Repeat the records below word for word, but start at the line that contains "IsMildSolutionFor 𝒜.form (u t₁) (Icc 0 τ) v →", stop after the last line, and include nothing else.

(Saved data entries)

§

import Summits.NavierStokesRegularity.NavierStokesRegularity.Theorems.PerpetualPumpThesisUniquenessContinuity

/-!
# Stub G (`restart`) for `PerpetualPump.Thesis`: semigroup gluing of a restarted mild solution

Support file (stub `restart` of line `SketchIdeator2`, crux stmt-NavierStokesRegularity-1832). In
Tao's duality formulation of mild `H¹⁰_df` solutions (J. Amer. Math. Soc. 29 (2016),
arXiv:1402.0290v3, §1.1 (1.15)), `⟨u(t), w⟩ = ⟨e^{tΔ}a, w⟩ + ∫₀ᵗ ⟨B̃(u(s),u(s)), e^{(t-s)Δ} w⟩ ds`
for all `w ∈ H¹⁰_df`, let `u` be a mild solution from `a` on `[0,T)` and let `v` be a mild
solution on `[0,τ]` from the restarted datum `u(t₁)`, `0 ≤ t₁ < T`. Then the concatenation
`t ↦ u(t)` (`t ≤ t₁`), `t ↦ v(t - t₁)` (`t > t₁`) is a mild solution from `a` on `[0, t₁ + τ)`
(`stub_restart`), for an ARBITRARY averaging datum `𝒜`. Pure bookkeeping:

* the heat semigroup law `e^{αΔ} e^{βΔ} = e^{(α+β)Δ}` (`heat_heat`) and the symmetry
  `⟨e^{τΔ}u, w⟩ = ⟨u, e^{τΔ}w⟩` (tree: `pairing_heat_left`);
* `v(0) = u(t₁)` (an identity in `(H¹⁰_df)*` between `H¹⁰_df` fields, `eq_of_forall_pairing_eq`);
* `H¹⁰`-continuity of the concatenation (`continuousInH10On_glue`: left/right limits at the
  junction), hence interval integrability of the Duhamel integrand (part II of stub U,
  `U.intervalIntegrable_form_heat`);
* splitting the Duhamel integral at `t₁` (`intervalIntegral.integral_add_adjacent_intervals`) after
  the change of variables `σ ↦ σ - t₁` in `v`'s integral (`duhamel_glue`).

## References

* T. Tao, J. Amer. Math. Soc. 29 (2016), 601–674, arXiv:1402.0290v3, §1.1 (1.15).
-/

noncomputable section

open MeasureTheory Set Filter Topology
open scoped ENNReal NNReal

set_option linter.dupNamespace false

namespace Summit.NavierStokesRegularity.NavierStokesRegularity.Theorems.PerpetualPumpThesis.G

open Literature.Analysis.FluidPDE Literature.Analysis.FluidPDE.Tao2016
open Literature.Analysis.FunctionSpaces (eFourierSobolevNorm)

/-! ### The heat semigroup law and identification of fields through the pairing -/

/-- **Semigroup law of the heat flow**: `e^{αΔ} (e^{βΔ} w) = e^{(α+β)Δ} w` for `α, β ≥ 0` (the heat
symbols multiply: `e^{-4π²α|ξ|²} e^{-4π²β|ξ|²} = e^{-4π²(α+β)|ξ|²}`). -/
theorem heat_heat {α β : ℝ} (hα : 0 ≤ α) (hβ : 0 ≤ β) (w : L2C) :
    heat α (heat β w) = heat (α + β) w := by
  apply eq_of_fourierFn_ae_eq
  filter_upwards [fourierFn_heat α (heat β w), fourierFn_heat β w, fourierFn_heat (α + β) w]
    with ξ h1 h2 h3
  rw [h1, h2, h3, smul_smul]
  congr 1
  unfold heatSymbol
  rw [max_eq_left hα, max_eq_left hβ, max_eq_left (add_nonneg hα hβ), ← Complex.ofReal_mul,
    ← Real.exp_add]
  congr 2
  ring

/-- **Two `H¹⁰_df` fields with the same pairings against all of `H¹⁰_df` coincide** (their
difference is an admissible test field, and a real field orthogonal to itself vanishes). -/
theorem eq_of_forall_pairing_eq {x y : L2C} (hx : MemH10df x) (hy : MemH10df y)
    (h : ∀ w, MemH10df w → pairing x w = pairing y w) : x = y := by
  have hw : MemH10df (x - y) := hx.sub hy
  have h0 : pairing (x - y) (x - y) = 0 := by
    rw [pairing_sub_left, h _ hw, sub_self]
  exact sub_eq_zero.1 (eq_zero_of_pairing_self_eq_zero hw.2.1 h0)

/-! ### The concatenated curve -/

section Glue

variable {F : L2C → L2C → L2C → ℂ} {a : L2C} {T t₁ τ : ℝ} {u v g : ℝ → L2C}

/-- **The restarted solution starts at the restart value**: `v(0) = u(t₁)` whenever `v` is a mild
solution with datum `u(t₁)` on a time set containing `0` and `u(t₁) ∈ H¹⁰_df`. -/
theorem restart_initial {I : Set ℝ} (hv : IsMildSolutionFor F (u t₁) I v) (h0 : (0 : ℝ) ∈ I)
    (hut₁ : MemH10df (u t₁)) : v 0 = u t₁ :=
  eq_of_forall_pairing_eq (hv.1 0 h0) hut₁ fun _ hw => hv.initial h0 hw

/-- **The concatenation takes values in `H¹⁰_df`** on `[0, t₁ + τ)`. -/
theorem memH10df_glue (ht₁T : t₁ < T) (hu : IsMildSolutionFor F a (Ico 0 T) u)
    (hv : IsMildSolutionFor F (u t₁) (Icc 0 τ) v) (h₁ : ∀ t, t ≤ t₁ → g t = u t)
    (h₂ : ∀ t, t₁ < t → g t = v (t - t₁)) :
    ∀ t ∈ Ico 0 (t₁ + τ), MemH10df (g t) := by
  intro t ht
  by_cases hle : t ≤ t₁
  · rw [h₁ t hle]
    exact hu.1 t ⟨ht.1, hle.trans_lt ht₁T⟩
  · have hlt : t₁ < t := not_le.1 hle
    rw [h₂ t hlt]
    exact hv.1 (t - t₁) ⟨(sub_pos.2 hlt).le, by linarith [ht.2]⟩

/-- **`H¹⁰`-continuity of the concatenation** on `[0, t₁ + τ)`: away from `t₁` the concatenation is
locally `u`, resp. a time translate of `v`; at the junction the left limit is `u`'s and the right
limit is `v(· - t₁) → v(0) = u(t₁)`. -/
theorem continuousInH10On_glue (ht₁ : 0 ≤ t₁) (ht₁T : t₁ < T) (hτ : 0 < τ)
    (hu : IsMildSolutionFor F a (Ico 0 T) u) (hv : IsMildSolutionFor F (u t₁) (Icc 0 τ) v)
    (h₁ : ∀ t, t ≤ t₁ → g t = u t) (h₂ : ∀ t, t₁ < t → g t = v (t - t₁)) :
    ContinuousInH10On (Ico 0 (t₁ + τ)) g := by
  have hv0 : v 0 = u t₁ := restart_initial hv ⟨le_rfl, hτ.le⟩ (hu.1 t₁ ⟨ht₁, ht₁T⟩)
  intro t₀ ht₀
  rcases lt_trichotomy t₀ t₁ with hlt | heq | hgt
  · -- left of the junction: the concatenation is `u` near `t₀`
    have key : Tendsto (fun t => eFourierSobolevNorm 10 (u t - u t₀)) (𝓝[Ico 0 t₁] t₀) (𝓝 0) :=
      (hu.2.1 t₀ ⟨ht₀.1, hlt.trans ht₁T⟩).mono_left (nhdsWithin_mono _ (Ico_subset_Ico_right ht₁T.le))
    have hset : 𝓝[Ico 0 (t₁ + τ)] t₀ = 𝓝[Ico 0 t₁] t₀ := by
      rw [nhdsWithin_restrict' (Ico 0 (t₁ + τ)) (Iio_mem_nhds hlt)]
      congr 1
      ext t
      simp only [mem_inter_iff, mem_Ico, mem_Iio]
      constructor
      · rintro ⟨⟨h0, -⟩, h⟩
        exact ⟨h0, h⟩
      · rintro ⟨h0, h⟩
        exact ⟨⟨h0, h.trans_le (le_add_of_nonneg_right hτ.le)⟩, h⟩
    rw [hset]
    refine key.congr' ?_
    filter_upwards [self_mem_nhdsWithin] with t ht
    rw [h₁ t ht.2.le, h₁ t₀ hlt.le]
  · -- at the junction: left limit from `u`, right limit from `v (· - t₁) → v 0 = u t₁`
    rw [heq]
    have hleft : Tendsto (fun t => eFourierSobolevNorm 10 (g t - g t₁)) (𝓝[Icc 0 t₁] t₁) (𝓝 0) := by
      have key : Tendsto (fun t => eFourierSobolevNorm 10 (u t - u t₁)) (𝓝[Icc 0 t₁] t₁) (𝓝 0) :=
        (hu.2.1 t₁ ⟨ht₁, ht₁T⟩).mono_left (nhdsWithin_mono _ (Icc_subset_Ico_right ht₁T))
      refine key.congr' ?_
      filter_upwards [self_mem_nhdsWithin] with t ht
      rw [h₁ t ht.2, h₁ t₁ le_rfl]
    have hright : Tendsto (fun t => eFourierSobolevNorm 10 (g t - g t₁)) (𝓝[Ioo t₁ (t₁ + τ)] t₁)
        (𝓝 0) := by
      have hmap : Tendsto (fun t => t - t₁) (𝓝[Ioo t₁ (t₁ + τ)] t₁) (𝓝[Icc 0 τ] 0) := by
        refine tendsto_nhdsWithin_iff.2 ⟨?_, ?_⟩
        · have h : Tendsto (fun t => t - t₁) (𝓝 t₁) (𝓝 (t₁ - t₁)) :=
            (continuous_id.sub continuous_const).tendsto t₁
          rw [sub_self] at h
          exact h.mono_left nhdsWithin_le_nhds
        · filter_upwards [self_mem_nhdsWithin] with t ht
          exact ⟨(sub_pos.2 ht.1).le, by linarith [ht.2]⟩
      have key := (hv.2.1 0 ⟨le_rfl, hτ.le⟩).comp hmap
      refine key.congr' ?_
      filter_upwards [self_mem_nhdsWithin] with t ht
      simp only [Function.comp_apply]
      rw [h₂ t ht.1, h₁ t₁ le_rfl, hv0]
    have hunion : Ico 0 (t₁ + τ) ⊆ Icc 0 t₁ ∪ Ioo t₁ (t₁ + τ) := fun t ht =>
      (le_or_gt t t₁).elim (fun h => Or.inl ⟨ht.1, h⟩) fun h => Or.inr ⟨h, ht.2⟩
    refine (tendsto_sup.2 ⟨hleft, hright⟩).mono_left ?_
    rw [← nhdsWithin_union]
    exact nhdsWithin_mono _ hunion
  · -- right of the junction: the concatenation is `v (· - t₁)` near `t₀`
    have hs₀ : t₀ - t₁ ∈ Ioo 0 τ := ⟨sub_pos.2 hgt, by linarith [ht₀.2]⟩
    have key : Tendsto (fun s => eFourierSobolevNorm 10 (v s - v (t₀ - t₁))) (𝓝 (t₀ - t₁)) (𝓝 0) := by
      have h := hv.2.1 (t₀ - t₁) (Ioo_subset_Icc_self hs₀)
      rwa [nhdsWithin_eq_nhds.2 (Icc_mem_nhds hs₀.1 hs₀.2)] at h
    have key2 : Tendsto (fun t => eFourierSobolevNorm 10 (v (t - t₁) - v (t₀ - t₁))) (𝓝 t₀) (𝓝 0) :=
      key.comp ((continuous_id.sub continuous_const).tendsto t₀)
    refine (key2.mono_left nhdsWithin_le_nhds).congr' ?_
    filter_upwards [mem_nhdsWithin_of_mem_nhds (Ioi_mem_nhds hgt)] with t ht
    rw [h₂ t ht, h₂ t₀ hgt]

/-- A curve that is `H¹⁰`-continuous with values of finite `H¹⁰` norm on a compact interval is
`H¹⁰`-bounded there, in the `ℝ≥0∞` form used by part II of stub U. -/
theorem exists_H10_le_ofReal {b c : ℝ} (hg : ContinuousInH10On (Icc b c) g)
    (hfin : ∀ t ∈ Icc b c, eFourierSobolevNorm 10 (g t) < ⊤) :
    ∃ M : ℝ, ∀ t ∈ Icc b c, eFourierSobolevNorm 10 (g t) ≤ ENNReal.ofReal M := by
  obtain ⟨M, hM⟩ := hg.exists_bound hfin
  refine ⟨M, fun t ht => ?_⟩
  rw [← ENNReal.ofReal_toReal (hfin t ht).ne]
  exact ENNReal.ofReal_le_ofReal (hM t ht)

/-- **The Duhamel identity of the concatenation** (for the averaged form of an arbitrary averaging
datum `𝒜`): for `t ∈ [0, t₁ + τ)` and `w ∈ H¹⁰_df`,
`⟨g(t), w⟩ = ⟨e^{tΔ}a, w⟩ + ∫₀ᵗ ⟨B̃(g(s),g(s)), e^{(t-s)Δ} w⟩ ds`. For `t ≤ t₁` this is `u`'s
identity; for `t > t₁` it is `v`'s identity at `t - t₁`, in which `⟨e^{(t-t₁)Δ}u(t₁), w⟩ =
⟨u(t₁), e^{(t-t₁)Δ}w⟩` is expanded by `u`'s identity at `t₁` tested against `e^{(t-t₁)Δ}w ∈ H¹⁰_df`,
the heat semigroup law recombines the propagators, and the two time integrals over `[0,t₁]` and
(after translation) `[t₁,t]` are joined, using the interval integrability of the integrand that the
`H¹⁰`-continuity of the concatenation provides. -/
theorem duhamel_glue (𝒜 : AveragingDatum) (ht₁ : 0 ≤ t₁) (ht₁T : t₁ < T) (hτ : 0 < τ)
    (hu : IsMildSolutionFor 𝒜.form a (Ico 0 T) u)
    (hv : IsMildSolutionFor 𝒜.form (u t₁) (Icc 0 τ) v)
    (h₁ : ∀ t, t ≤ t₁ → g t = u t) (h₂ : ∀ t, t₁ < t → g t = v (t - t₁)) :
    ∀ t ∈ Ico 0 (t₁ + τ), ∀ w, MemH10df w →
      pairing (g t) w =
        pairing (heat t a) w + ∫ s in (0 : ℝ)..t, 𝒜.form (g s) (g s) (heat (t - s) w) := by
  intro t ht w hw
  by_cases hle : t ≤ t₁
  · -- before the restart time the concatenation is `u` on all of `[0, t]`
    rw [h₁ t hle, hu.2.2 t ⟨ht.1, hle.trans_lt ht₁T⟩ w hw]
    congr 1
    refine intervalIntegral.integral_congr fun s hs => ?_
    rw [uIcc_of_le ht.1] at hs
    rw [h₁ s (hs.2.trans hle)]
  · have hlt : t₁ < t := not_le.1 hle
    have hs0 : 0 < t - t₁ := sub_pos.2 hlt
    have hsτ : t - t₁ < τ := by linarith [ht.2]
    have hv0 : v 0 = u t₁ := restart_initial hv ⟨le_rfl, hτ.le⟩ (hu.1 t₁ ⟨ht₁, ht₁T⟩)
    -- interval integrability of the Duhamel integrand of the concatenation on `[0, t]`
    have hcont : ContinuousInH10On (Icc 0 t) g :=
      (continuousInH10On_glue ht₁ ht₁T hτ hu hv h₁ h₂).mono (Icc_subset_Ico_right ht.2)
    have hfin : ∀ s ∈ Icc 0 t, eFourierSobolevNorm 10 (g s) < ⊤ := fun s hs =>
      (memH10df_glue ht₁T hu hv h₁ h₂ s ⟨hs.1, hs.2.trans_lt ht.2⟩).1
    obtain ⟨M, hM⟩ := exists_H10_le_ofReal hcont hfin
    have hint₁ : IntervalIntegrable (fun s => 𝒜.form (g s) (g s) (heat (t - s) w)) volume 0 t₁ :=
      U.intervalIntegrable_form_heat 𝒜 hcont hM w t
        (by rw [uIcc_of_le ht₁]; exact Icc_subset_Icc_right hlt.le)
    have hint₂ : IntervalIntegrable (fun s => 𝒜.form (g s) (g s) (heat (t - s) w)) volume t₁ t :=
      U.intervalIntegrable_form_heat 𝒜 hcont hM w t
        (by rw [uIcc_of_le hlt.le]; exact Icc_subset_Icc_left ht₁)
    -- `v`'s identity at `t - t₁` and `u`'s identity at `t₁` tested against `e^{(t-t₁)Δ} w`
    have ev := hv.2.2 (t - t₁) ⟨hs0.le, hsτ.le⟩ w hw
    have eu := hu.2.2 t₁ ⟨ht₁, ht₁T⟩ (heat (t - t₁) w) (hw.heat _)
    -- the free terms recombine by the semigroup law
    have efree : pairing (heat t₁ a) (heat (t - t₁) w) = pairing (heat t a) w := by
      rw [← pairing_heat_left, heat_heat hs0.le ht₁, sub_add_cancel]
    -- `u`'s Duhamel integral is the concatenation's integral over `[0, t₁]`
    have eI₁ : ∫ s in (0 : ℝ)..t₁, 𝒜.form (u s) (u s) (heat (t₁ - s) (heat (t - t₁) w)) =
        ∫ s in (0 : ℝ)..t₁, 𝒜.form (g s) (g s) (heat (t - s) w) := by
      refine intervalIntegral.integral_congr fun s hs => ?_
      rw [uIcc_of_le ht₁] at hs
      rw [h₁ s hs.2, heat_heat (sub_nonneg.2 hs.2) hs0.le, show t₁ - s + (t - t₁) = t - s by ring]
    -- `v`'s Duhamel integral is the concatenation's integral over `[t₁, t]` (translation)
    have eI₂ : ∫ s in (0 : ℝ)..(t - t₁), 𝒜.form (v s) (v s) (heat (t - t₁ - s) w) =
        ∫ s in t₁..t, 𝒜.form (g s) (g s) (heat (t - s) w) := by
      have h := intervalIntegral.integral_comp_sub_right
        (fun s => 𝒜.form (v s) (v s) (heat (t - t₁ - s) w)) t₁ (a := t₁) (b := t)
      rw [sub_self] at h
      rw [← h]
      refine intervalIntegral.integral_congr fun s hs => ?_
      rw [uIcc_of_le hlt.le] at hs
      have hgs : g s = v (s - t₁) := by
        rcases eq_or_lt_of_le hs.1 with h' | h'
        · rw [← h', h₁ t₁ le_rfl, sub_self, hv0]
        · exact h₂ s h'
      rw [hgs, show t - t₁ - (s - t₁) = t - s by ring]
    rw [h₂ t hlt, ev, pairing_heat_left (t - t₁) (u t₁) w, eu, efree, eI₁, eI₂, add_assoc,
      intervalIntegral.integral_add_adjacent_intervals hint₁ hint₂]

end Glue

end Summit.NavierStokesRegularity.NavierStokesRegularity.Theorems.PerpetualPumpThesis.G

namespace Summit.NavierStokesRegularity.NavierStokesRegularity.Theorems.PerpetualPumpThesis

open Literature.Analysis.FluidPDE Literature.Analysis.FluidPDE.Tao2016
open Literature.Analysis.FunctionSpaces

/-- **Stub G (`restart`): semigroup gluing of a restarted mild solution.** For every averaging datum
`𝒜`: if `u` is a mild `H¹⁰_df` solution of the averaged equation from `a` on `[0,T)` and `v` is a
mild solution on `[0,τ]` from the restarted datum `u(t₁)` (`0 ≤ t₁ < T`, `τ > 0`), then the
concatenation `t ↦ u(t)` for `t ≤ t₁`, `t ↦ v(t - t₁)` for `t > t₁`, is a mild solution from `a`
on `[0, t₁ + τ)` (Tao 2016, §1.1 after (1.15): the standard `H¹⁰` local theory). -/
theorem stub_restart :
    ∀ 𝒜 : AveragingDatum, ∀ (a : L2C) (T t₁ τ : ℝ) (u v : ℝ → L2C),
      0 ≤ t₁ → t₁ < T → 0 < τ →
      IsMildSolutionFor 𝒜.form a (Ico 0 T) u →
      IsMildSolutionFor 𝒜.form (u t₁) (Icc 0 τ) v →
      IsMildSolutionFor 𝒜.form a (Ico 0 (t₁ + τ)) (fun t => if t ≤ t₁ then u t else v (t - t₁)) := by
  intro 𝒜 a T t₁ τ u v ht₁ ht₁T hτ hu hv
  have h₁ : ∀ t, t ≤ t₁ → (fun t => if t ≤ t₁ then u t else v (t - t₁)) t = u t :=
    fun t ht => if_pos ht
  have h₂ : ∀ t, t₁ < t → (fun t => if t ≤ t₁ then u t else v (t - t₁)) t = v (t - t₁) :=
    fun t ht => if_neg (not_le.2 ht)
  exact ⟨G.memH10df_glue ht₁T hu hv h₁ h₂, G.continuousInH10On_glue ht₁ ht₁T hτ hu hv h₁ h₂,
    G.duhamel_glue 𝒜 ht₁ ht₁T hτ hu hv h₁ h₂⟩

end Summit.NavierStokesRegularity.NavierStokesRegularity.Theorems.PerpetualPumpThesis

§

■ Reply:
      IsMildSolutionFor 𝒜.form (u t₁) (Icc 0 τ) v →
      IsMildSolutionFor 𝒜.form a (Ico 0 (t₁ + τ)) (fun t => if t ≤ t₁ then u t else v (t - t₁)) := by
  intro 𝒜 a T t₁ τ u v ht₁ ht₁T hτ hu hv
  have h₁ : ∀ t, t ≤ t₁ → (fun t => if t ≤ t₁ then u t else v (t - t₁)) t = u t :=
    fun t ht => if_pos ht
  have h₂ : ∀ t, t₁ < t → (fun t => if t ≤ t₁ then u t else v (t - t₁)) t = v (t - t₁) :=
    fun t ht => if_neg (not_le.2 ht)
  exact ⟨G.memH10df_glue ht₁T hu hv h₁ h₂, G.continuousInH10On_glue ht₁ ht₁T hτ hu hv h₁ h₂,
    G.duhamel_glue 𝒜 ht₁ ht₁T hτ hu hv h₁ h₂⟩

end Summit.NavierStokesRegularity.NavierStokesRegularity.Theorems.PerpetualPumpThesis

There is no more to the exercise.